**EXERCISE GOAL:** For each line of the listing below that contains the string "haDb", copy the line.

---

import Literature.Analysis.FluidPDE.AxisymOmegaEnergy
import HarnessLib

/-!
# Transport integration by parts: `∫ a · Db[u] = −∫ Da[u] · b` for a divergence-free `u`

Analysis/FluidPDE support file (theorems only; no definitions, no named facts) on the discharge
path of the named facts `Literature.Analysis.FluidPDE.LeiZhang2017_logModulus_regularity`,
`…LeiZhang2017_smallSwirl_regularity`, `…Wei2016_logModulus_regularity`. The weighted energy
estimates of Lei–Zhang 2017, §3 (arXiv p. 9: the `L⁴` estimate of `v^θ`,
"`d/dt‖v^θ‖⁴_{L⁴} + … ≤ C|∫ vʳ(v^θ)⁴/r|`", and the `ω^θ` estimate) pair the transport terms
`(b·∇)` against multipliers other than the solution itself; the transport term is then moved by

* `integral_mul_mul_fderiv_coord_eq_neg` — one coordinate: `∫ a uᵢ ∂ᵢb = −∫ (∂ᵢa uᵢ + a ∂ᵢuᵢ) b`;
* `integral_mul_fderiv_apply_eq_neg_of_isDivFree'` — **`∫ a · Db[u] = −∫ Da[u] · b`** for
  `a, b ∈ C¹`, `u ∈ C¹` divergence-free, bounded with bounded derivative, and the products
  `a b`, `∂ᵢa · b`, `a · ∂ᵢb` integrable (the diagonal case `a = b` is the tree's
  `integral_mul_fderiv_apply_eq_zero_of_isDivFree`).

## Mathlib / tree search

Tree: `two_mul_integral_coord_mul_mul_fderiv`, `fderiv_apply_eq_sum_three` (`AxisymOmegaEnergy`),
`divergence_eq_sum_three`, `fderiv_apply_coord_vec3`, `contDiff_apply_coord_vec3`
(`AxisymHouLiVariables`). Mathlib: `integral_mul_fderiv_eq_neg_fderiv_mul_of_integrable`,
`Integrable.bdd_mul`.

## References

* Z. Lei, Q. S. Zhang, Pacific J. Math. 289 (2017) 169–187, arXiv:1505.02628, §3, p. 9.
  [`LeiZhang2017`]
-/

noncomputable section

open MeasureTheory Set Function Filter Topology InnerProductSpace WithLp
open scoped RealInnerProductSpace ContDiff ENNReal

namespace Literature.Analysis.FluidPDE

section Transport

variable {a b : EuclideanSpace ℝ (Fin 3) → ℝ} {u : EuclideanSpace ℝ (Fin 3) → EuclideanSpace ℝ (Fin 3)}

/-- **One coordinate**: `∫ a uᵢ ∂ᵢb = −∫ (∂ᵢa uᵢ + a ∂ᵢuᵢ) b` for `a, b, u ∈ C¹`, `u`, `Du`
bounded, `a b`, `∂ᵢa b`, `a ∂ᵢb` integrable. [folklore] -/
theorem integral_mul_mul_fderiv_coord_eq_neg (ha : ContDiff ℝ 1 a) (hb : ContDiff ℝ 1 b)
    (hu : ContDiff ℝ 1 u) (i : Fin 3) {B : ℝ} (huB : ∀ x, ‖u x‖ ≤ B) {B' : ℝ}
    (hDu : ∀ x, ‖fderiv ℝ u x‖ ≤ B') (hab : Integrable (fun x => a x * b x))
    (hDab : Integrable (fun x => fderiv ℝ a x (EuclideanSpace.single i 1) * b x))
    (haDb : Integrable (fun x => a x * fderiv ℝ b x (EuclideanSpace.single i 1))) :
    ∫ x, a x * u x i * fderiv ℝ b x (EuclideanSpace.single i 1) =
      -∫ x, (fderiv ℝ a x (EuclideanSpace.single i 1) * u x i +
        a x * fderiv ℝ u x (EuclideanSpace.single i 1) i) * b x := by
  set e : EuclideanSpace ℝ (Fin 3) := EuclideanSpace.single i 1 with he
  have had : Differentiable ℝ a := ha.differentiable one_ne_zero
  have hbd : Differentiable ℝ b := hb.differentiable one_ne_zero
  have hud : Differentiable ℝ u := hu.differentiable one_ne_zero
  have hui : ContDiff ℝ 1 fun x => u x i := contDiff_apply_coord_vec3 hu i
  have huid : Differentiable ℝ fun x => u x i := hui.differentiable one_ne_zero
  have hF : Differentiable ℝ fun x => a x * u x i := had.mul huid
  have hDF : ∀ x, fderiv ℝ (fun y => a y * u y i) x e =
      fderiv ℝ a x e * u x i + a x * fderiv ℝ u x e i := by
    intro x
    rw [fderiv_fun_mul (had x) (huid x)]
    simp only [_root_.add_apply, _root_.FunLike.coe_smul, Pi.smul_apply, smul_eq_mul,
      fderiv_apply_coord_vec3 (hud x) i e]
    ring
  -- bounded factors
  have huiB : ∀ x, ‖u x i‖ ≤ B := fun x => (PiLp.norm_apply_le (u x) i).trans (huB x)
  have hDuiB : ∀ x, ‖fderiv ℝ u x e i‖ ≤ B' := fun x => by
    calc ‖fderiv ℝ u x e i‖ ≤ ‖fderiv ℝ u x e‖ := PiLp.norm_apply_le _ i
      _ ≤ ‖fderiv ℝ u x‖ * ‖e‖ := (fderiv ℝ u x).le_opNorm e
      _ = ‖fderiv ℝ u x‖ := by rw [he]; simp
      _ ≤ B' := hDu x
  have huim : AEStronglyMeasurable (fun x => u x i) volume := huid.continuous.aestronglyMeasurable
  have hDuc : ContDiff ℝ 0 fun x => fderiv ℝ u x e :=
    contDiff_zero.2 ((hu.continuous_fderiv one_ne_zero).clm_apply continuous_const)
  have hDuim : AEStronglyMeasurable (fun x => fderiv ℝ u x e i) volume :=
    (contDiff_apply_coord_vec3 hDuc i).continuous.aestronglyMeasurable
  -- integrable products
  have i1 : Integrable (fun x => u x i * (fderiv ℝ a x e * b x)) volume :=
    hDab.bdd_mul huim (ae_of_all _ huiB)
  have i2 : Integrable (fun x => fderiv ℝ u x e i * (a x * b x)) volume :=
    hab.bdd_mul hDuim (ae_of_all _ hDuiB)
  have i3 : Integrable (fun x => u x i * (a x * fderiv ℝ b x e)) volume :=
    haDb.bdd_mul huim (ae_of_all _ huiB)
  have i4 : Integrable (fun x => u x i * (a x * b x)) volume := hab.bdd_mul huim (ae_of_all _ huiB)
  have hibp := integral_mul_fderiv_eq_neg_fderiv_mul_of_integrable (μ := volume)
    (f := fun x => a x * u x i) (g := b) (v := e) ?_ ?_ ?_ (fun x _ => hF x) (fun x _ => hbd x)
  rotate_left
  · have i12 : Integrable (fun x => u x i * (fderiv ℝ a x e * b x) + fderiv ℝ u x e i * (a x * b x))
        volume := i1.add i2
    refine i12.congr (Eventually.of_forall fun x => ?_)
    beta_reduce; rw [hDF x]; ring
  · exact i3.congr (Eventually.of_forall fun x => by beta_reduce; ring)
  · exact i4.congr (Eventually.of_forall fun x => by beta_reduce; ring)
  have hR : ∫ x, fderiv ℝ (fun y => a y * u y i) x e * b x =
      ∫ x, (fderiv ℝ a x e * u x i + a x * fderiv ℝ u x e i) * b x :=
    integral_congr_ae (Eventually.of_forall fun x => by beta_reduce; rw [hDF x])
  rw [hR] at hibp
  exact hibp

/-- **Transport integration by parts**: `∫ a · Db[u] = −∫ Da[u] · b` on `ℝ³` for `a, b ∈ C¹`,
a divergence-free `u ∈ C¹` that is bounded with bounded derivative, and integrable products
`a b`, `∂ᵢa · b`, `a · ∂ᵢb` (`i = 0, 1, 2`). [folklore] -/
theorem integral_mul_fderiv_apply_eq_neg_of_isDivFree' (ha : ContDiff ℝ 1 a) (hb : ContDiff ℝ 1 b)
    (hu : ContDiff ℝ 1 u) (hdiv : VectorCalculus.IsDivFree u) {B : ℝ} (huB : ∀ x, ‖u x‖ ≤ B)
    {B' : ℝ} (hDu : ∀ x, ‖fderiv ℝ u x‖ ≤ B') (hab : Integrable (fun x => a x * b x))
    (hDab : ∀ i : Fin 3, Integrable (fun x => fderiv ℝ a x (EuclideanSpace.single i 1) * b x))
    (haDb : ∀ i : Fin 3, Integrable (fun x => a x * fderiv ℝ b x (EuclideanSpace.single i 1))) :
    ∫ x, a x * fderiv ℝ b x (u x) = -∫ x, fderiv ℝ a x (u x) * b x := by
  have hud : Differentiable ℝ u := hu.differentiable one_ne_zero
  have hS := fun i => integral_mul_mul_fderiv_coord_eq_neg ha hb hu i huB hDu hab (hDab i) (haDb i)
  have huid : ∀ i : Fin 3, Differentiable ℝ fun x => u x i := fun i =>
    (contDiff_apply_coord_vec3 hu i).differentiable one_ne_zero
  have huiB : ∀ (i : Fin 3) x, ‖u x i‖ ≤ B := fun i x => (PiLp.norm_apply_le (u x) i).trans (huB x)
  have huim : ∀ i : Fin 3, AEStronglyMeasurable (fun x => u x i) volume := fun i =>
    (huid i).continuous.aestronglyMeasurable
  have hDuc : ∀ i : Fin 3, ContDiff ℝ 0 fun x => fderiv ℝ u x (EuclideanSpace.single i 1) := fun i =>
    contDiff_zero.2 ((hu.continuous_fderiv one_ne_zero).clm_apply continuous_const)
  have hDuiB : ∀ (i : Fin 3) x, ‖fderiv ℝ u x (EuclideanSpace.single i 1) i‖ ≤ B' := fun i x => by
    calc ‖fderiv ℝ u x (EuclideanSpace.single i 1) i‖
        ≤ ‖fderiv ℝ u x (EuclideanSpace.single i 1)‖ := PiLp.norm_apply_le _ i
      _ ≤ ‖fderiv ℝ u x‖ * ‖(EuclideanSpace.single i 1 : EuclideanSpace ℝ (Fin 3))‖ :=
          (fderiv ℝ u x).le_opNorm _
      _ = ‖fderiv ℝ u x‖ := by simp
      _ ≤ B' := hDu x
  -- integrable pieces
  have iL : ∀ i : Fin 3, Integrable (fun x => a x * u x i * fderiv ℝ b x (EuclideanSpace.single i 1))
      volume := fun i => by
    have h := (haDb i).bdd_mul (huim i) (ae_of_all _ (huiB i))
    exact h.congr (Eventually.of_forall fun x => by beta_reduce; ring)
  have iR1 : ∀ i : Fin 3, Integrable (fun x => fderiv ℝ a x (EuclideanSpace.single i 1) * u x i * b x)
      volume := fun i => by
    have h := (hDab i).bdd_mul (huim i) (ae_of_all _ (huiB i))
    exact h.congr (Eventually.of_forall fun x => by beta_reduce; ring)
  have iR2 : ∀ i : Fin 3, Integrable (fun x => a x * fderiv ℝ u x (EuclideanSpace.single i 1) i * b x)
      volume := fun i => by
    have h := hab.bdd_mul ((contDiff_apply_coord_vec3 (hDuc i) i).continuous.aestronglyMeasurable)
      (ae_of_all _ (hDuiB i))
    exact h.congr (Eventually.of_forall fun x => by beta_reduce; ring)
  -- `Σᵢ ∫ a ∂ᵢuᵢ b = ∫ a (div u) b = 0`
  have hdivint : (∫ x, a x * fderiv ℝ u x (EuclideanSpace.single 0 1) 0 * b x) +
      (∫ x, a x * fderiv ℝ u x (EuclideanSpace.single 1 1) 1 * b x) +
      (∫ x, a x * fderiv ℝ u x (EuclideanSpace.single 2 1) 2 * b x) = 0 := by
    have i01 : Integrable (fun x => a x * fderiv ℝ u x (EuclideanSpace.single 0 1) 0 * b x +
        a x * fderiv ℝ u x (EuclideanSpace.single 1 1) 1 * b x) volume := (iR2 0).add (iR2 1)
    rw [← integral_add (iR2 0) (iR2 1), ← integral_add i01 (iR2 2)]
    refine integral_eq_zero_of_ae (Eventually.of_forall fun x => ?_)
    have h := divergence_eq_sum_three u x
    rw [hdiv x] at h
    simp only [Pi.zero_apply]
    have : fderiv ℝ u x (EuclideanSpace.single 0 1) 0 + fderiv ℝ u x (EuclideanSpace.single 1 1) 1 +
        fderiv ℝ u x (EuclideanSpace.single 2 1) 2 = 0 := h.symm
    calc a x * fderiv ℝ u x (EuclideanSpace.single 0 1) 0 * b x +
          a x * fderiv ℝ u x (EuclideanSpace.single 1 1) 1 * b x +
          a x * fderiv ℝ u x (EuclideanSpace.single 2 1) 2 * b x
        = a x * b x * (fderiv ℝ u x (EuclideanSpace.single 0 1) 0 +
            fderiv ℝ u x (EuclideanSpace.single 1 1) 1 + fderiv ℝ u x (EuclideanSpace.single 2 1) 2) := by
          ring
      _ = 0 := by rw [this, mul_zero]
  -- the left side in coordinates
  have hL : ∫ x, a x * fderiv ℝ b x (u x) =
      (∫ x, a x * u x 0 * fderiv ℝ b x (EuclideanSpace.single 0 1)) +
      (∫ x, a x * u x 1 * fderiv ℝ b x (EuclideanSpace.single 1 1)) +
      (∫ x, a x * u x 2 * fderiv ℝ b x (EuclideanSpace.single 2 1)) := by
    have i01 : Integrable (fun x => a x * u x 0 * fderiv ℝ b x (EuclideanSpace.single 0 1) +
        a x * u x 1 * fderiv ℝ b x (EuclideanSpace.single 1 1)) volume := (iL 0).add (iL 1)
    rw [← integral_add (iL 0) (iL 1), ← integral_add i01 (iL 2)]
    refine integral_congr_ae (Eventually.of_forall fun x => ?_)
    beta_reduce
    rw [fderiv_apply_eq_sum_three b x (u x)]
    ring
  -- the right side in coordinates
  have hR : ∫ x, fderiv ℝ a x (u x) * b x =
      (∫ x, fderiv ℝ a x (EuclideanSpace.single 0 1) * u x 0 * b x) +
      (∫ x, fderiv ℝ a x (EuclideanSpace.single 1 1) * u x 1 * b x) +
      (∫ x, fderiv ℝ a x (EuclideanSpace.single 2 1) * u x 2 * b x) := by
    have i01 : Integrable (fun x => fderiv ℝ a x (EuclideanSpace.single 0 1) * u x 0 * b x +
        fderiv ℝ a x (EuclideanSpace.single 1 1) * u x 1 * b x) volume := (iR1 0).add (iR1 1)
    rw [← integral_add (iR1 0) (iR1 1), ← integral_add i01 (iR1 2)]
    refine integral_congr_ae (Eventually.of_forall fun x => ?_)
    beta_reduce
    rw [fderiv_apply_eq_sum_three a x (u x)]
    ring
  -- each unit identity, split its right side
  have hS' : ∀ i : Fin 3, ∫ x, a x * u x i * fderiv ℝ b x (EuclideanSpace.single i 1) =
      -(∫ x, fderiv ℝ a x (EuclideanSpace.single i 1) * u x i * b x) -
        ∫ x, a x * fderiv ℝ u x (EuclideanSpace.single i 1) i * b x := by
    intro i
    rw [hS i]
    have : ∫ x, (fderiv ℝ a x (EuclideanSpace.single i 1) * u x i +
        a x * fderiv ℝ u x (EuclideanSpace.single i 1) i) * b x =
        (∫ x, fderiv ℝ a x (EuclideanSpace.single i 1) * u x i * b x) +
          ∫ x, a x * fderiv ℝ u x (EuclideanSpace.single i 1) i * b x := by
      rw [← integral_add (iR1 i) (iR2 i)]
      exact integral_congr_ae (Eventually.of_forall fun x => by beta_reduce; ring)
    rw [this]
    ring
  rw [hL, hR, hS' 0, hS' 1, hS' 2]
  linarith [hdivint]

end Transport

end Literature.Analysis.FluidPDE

---

**SOLUTION FOR THIS EXERCISE:**
    (haDb : Integrable (fun x => a x * fderiv ℝ b x (EuclideanSpace.single i 1))) :
    haDb.bdd_mul huim (ae_of_all _ huiB)
    (haDb : ∀ i : Fin 3, Integrable (fun x => a x * fderiv ℝ b x (EuclideanSpace.single i 1))) :
  have hS := fun i => integral_mul_mul_fderiv_coord_eq_neg ha hb hu i huB hDu hab (hDab i) (haDb i)
    have h := (haDb i).bdd_mul (huim i) (ae_of_all _ (huiB i))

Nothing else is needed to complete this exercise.